Dāna ist ein Dhamma-Wort, das ein heiliges Prinzip ausdrückt. Unsere Übung, das "Ich" aufzugeben, uns Nibbāna in Demut zu nähern, heiligt Geld und Güter, wenn wir nicht unseren begehrlichen Blick darauf richten. Der Gebende und der Empfangende werden geheiligt, wenn das Geschenk nicht nur freimütig, sondern auch ohne die Befleckung der Selbstsucht gegeben und empfangen wird. Selbstlos zu geben, zu empfangen und zu leben, ist ein hohes Ideal, das es anzustreben gilt. Mönche, Nonnen und auch Laien stolpern oft darüber, aber sie stehen wieder auf und versuchen es erneut. Denn diese Ideale (Pāramis) sind zeitlos gültig, notwendig und leiten uns. Dabei geht es nicht darum, was man tun sollte, das Dhamma liegt jenseits von so etwas. Es geht um das, was wir uns wünschen, eine glückliche Welt frei von Leid. Dann sollten wir diese Ideale zu unserem Leitstern machen. Dhamma ist Natur und in ihr wird alles recycelt, das Geschenk, der Schenkende, der Empfangende und das Dhamma. Wenn wir uns dem von ganzem Herzen hingeben, werden uns alle Segnungen zuteil werden.

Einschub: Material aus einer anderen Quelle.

import Literature.NumberTheory.Automorphic.AshSmithTheoryHeckeNormCharacterProofs
import Literature.NumberTheory.GaloisRepresentations.ModNCyclotomicCharacter
import Literature.NumberTheory.LFunctions.NormDirichletCharacter
import Literature.NumberTheory.LFunctions.PrimesInRayClasses
import HarnessLib

/-!
# Ash (2003), *Smith theory and Hecke operators* — proofs towards the named fact
# `Ash2003_inducedRayClassCharacter_attached`: the ray class characters `χ ∘ N_{L/ℚ}` and their
# Galois avatars exist, so Theorem 1.1 holds unconditionally for them

Topic `NumberTheory/Automorphic`; companion of `Literature.NumberTheory.Automorphic.AshSmithTheoryHecke`
(the named fact `Ash2003_inducedRayClassCharacter_attached` = A. Ash, *Smith theory and Hecke
operators*, J. Algebra **259** (2003) 43–58 [Ash2003], Thm. 1.1 / Cor. 4.4).  The fact quantifies
over a ray class character `θ` of `L = ℚ(ζ_p)` modulo `(pN)` AND a Galois avatar `ϑ` of `θ`
(`Ash2003.IsGaloisAvatar`, which the fact does not construct: "exists by class field theory").
`AshSmithTheoryHeckeNormCharacterProofs` proved its conclusion for every `θ` with
`θ([w]) = χ(N w)` (`χ` a Dirichlet character mod `pN` with values in `F`) and every avatar `ϑ`.
This file supplies BOTH objects for this family, making that case unconditional and the fact's
hypotheses visibly inhabited beyond `θ = 𝟙`:

* `Ash2003.exists_rayClassCharacter_norm` (any number field `L`, any `m ≥ 1`, any commutative
  ring `F`, `χ : (ℤ/m) → F` multiplicative): there is a character `θ_χ` of the (narrow) ray class
  group `Cl_L^{(m)}` (tree `RayClassGroup`) with `θ_χ([w]) = χ(N w)` at the primes `w ∤ m` — the
  Artin homomorphism (`rayClassArtinHom`, [NeukirchANT1999, VI (7.1)]) of `w ↦ χ(N w)`, which
  kills the ray because `N((b)) ≡ N((c)) (mod m)` for `b ≡ c (mod m)`, `b/c ≫ 0`
  (`natCast_absNorm_span_singleton_eq` of `LFunctions/NormDirichletCharacter`);
* `Ash2003.isGaloisAvatar_ofCharacter_modNCyclotomicCharacter`: the character
  `ϑ_χ = χ ∘ χ̄_m : Γ_L → F^×` (`χ̄_m` the mod-`m` cyclotomic character of `Γ_L`, tree
  `modNCyclotomicCharacter`, as a rank-one framed representation `FramedRep.ofCharacter`) is a
  Galois avatar of `θ_χ`: unramified at `w ∤ m` (`modNCyclotomicCharacter_eq_one_of_mem_inertia`)
  with `ϑ_χ(Frob_w) = χ(q_w) = χ(N w)` (`modNCyclotomicCharacter_eq_residueCard_of_isArithFrobAt`);
* `Ash2003.exists_isEigenclass_isAttached_induce_modNCyclotomicCharacter`: hence, for every prime
  `p`, `N ≥ 1`, field `F` of characteristic `p` (a topological ring) and Dirichlet character
  `χ` mod `pN` with values in `F`, `Ind_{Γ_{ℚ(ζ_p)}}^{Γ_ℚ} (χ ∘ χ̄_{pN})` is attached to a Hecke
  eigenclass in `H⁰(X(pN), F)` — [Ash2003, Thm. 1.1] for `θ = χ ∘ N_{L/ℚ}`, with no avatar
  hypothesis left.

## References

* A. Ash, *Smith theory and Hecke operators*, J. Algebra 259 (2003) 43–58, Thm. 1.1, §1
  ("by class field theory we can view `θ` as a character of `G_L`") [Ash2003].
* J. Neukirch, *Algebraic Number Theory* (1999), Ch. VI §7 Thm. (7.1), Ch. VII (6.8)
  [NeukirchANT1999].
-/

noncomputable section

open scoped NumberField
open IsDedekindDomain Polynomial

namespace Literature.NumberTheory.Automorphic

namespace Ash2003

open GaloisRepresentations LFunctions LFunctions.AbelianDensity

/-! ### The ray class character `χ ∘ N` -/

section NormCharacter

variable {L : Type*} [Field L] [NumberField L] {F : Type*} [CommRing F] {m : ℕ}

omit [NumberField L] in
/-- A prime `w` coprime to `(m)` does not contain `m`. [folklore] -/
theorem natCast_not_mem_of_isCoprime {w : HeightOneSpectrum (𝓞 L)}
    (hw : IsCoprime w.asIdeal (Ideal.span {((m : ℕ) : 𝓞 L)})) : ((m : ℕ) : 𝓞 L) ∉ w.asIdeal := by
  intro hmem
  rw [Ideal.isCoprime_iff_sup_eq] at hw
  have hle : Ideal.span {((m : ℕ) : 𝓞 L)} ≤ w.asIdeal := (Ideal.span_singleton_le_iff_mem _).2 hmem
  exact w.isPrime.ne_top (top_le_iff.1 (hw.symm.le.trans (sup_le le_rfl hle)))

open scoped Classical in
/-- **The Artin symbol of `w ↦ χ(N w)` is `𝔞 ↦ χ(N 𝔞)`** on the nonzero ideals prime to `m`
(multiplicativity of the absolute norm and of `χ`; induction on the prime factorisation).
[folklore] -/
theorem coe_artinSymbol_norm (χ : MulChar (ZMod m) F) {I : Ideal (𝓞 L)} (hI : I ≠ ⊥)
    (hIm : IsCoprime I (Ideal.span {((m : ℕ) : 𝓞 L)})) :
    ((artinSymbol (fun w : HeightOneSpectrum (𝓞 L) =>
        if h : IsUnit ((w.residueCard : ℕ) : ZMod m) then MulChar.toUnitHom χ h.unit else 1) I :
        Fˣ) : F) = χ ((Ideal.absNorm I : ℕ) : ZMod m) := by
  induction I using UniqueFactorizationMonoid.induction_on_prime with
  | h₁ => exact absurd Submodule.zero_eq_bot hI
  | h₂ I hu =>
    obtain rfl : I = ⊤ := Ideal.isUnit_iff.mp hu
    rw [artinSymbol_top, Units.val_one, Ideal.absNorm_top, Nat.cast_one, map_one]
  | h₃ J P hJ0 hP ih =>
    have hP0 : P ≠ ⊥ := hP.ne_zero
    haveI : P.IsPrime := Ideal.isPrime_of_prime hP
    set v : HeightOneSpectrum (𝓞 L) := ⟨P, inferInstance, hP0⟩ with hv
    have hPm : IsCoprime P (Ideal.span {((m : ℕ) : 𝓞 L)}) := hIm.of_mul_left_left
    have hJm : IsCoprime J (Ideal.span {((m : ℕ) : 𝓞 L)}) := hIm.of_mul_left_right
    have hmv : ((m : ℕ) : 𝓞 L) ∉ v.asIdeal := natCast_not_mem_of_isCoprime hPm
    have hunit : IsUnit ((v.residueCard : ℕ) : ZMod m) := (isUnit_natCast_absNorm_iff v).2 hmv
    rw [artinSymbol_mul _ hP0 hJ0, Units.val_mul, ih hJ0 hJm, show P = v.asIdeal from rfl,
      artinSymbol_asIdeal, dif_pos hunit, MulChar.coe_toUnitHom, IsUnit.unit_spec, map_mul,
      Nat.cast_mul, map_mul]
    rfl

open scoped Classical in
/-- **`w ↦ χ(N w)` kills the narrow ray modulo `(m)`** (`ArtinKillsRay`): for nonzero `b ≡ c (mod m)`
with `c` prime to `m` and `b/c` totally positive, `χ(N((b))) = χ(N((c)))` since
`N((b)) ≡ N((c)) (mod m)` (`natCast_absNorm_span_singleton_eq`). [folklore] -/
theorem artinKillsRay_norm (χ : MulChar (ZMod m) F) :
    ArtinKillsRay (Ideal.span {((m : ℕ) : 𝓞 L)}) (fun w : HeightOneSpectrum (𝓞 L) =>
      if h : IsUnit ((w.residueCard : ℕ) : ZMod m) then MulChar.toUnitHom χ h.unit else 1) := by
  intro b c hb hc hcop hbc hpos
  have hb0 : Ideal.span {b} ≠ ⊥ := by rwa [Ne, Ideal.span_singleton_eq_bot]
  have hc0 : Ideal.span {c} ≠ ⊥ := by rwa [Ne, Ideal.span_singleton_eq_bot]
  -- `(b)` is prime to `m` as well: `c = b - (b - c) ∈ (b) + (m)`
  have hcopb : IsCoprime (Ideal.span {b}) (Ideal.span {((m : ℕ) : 𝓞 L)}) := by
    rw [Ideal.isCoprime_iff_sup_eq] at hcop ⊢
    rw [eq_top_iff, ← hcop]
    refine sup_le ((Ideal.span_singleton_le_iff_mem _).2 ?_) le_sup_right
    have : c = b - (b - c) := by ring
    rw [this]
    exact Ideal.sub_mem _ (Ideal.mem_sup_left (Ideal.mem_span_singleton_self b))
      (Ideal.mem_sup_right hbc)
  refine Units.ext ?_
  rw [coe_artinSymbol_norm χ hb0 hcopb, coe_artinSymbol_norm χ hc0 hcop,
    natCast_absNorm_span_singleton_eq hb hc hbc hpos]

open scoped Classical in
/-- **The ray class character `θ_χ = χ ∘ N_{L/ℚ}`**: for a number field `L`, `m ≥ 1` and a
multiplicative character `χ` of `ℤ/m` with values in a commutative ring `F`, there is a character
`θ_χ` of the narrow ray class group `Cl_L^{(m)}` (tree `RayClassGroup`) with `θ_χ([w]) = χ(N w)` for
every prime `w` coprime to `(m)` — the Artin homomorphism of `w ↦ χ(N w)` (`rayClassArtinHom`,
[NeukirchANT1999, Ch. VI §7 Thm. (7.1)]), well defined by `artinKillsRay_norm`.
[cite: NeukirchANT1999, Ch. VI §7 Thm. (7.1)] -/
theorem exists_rayClassCharacter_norm (χ : MulChar (ZMod m) F)
    (h𝔪 : Ideal.span {((m : ℕ) : 𝓞 L)} ≠ ⊥) :
    ∃ θ : RayClassGroup (Ideal.span {((m : ℕ) : 𝓞 L)}) →* Fˣ,
      ∀ (w : HeightOneSpectrum (𝓞 L)) (hw : IsCoprime w.asIdeal (Ideal.span {((m : ℕ) : 𝓞 L)})),
        ((θ (integralRayClass (Ideal.span {((m : ℕ) : 𝓞 L)}) h𝔪 ⟨w.asIdeal, w.ne_bot, hw⟩) : Fˣ) :
          F) = χ ((w.residueCard : ℕ) : ZMod m) := by
  refine ⟨rayClassArtinHom h𝔪 (artinKillsRay_norm χ), fun w hw => ?_⟩
  have hunit : IsUnit ((w.residueCard : ℕ) : ZMod m) :=
    (isUnit_natCast_absNorm_iff w).2 (natCast_not_mem_of_isCoprime hw)
  unfold integralRayClass
  rw [rayClassArtinHom_mk, artinHom_unitsMk0_coeIdeal _ w.ne_bot, artinSymbol_asIdeal,
    dif_pos hunit, MulChar.coe_toUnitHom, IsUnit.unit_spec]

end NormCharacter

/-! ### The cyclotomic avatar `χ ∘ χ̄_m : Γ_L → F^×` -/

section Avatar

variable (L : Type*) [Field L] [NumberField L] {F : Type*} [CommRing F] [TopologicalSpace F]
  [IsTopologicalRing F] (m : ℕ) [NeZero m]

/-- `η ∘ χ̄_m : Γ_L → F^×` is continuous (locally constant: `χ̄_m` is `1` near `1`,
`modNCyclotomicCharacter_eventually_eq_one`; compare `dirichletGaloisCharacter`). [folklore] -/
theorem continuous_comp_modNCyclotomicCharacter (η : (ZMod m)ˣ →* Fˣ) :
    Continuous (η.comp (modNCyclotomicCharacter L m)) := by
  refine continuous_of_continuousAt_one (η.comp (modNCyclotomicCharacter L m)) ?_
  rw [ContinuousAt, map_one]
  refine Filter.Tendsto.mono_right ?_ (pure_le_nhds 1)
  rw [Filter.tendsto_pure]
  filter_upwards [modNCyclotomicCharacter_eventually_eq_one L m] with σ hσ
  simp only [MonoidHom.coe_comp, Function.comp_apply, hσ, map_one]

variable {L m}

omit [NumberField L] [NeZero m] in
/-- A prime `𝔓` of `ℤ̄_L` above a prime `w ∌ m` of `L` does not contain `m`. [folklore] -/
theorem natCast_not_mem_of_mem_primesAbove {w : HeightOneSpectrum (𝓞 L)}
    (hmw : ((m : ℕ) : 𝓞 L) ∉ w.asIdeal) {𝔓 : Ideal (absIntegers (𝓞 L) L)}
    (h𝔓 : 𝔓 ∈ w.primesAbove) : ((m : ℕ) : absIntegers (𝓞 L) L) ∉ 𝔓 := by
  intro h
  apply hmw
  rw [h𝔓.2.over]
  exact Ideal.mem_comap.2 (by rwa [map_natCast])

/-- **The cyclotomic avatar of `χ ∘ N`.**  Let `χ` be a multiplicative character of `ℤ/m` with
values in a topological commutative ring `F`, `ϑ_χ = χ ∘ χ̄_m : Γ_L → F^×` (`χ̄_m` the mod-`m`
cyclotomic character of `Γ_L`, `modNCyclotomicCharacter`; as a rank-one framed representation,
`FramedRep.ofCharacter`) and `θ` a character of `Cl_L^{(m)}` with `θ([w]) = χ(N w)` at the primes
`w ∤ m` (`exists_rayClassCharacter_norm`).  Then `ϑ_χ` is a Galois avatar of `θ`
(`Ash2003.IsGaloisAvatar`): at `w ∤ m` it is unramified (`χ̄_m` is trivial on inertia,
`modNCyclotomicCharacter_eq_one_of_mem_inertia`) and an arithmetic Frobenius has characteristic
polynomial `X - χ(q_w) = X - θ([w])` (`χ̄_m(Frob_w) = q_w`,
`modNCyclotomicCharacter_eq_residueCard_of_isArithFrobAt`).  This is "by class field theory we can
view `θ` as a character of `G_L`" ([Ash2003, §1]) for the characters factoring through the norm,
where the cyclotomic character does the job. [cite: Ash2003, §1] -/
theorem isGaloisAvatar_ofCharacter_modNCyclotomicCharacter (χ : MulChar (ZMod m) F) (h𝔪 : Ideal.span {((m : ℕ) : 𝓞 L)} ≠ ⊥)
    (θ : RayClassGroup (Ideal.span {((m : ℕ) : 𝓞 L)}) →* Fˣ)
    (hθ : ∀ (w : HeightOneSpectrum (𝓞 L)) (hw : IsCoprime w.asIdeal (Ideal.span {((m : ℕ) : 𝓞 L)})),
      ((θ (integralRayClass (Ideal.span {((m : ℕ) : 𝓞 L)}) h𝔪 ⟨w.asIdeal, w.ne_bot, hw⟩) : Fˣ) :
        F) = χ ((w.residueCard : ℕ) : ZMod m)) :
    IsGaloisAvatar h𝔪 θ (FramedRep.ofCharacter
      ⟨(MulChar.toUnitHom χ).comp (modNCyclotomicCharacter L m),
        continuous_comp_modNCyclotomicCharacter L m (MulChar.toUnitHom χ)⟩) := by
  intro w hw
  have hmw : ((m : ℕ) : 𝓞 L) ∉ w.asIdeal := natCast_not_mem_of_isCoprime hw
  refine ⟨fun 𝔓 h𝔓 σ hσ => ?_, fun 𝔓 h𝔓 σ hσ => ?_⟩
  · -- unramified: `χ̄_m(σ) = 1` on inertia
    haveI : 𝔓.IsPrime := h𝔓.1
    have h1 : modNCyclotomicCharacter L m σ = 1 :=
      modNCyclotomicCharacter_eq_one_of_mem_inertia (natCast_not_mem_of_mem_primesAbove hmw h𝔓) hσ
    refine Matrix.GeneralLinearGroup.ext fun i j => ?_
    rw [FramedRep.ofCharacter_apply_coe, Units.val_one, Subsingleton.elim i j, Matrix.one_apply_eq]
    change (((MulChar.toUnitHom χ) (modNCyclotomicCharacter L m σ) : Fˣ) : F) = 1
    rw [h1, map_one, Units.val_one]
  · -- Frobenius: `χ̄_m(Frob_w) = q_w`
    rw [FramedRep.charpoly_ofCharacter, hθ w hw]
    congr 2
    change (((MulChar.toUnitHom χ) (modNCyclotomicCharacter L m σ) : Fˣ) : F) = _
    rw [MulChar.coe_toUnitHom,
      modNCyclotomicCharacter_eq_residueCard_of_isArithFrobAt h𝔓
        (natCast_not_mem_of_mem_primesAbove hmw h𝔓) hσ]

end Avatar

/-! ### Theorem 1.1 for `θ = χ ∘ N`, unconditionally -/

/-- **[Ash2003, Thm. 1.1] for the characters `χ ∘ N_{ℚ(ζ_p)/ℚ}`, with no avatar hypothesis.**  For a
prime `p`, `N` with `pN ≠ 0`, a field `F` of characteristic `p` which is a topological ring (e.g.
discrete, as in the fact) and a Dirichlet character `χ` modulo `pN` with values in `F`, the induced
representation `Ind_{Γ_{ℚ(ζ_p)}}^{Γ_ℚ} (χ ∘ χ̄_{pN})` of the cyclotomic avatar of `χ ∘ N` is attached
to a Hecke eigenclass in `H⁰(X(pN), F)` (`Ash2003.IsEigenclass`, `Ash2003.IsAttached`):
`exists_isEigenclass_isAttached_of_isGaloisAvatar_of_norm` applied to the ray class character
`θ_χ` (`exists_rayClassCharacter_norm`) and its avatar
(`isGaloisAvatar_ofCharacter_modNCyclotomicCharacter`). [cite: Ash2003, Thm. 1.1 and Cor. 4.4] -/
theorem exists_isEigenclass_isAttached_induce_modNCyclotomicCharacter (p : ℕ) [hp : Fact p.Prime]
    (N : ℕ) [NeZero (p * N)] (F : Type) [Field F] [Algebra (ZMod p) F] [TopologicalSpace F]
    [IsTopologicalRing F] (χ : MulChar (ZMod (p * N)) F) :
    ∃ (i : ℕ) (α : cohomology (p - 1) (p * N) F i) (a : HeightOneSpectrum (𝓞 ℚ) → ℕ → F),
      IsEigenclass (p - 1) (p * N) F i α a ∧
        IsAttached p (p * N)
          (FramedGaloisRep.induce ℚ (finrank_cyclotomicField p)
            (FramedRep.ofCharacter
              ⟨(MulChar.toUnitHom χ).comp (modNCyclotomicCharacter (CyclotomicField p ℚ) (p * N)),
                continuous_comp_modNCyclotomicCharacter (CyclotomicField p ℚ) (p * N)
                  (MulChar.toUnitHom χ)⟩)) a := by
  have hN : N ≠ 0 := (mul_ne_zero_iff.1 (NeZero.ne (p * N))).2
  obtain ⟨θ, hθ⟩ := exists_rayClassCharacter_norm (L := CyclotomicField p ℚ) χ
    (modulus_ne_bot (CyclotomicField p ℚ) (mul_ne_zero (Nat.Prime.ne_zero hp.out) hN))
  exact exists_isEigenclass_isAttached_of_isGaloisAvatar_of_norm p hN F χ θ hθ _
    (isGaloisAvatar_ofCharacter_modNCyclotomicCharacter χ _ θ hθ)

end Ash2003

end Literature.NumberTheory.Automorphic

Fünffachen Segen, ihr Mönche, gewährt das Almosengeben. Welches ist er? Vielen Menschen ist man lieb und angenehm; gute, edle Menschen suchen einen auf; ein guter Ruf verbreitet sich über einen; man erfüllt seine Pflichten als Hausvater; beim Zerfall des Körpers, nach dem Tode, gelangt man auf glückliche Daseinsfährte, in himmlische Welt.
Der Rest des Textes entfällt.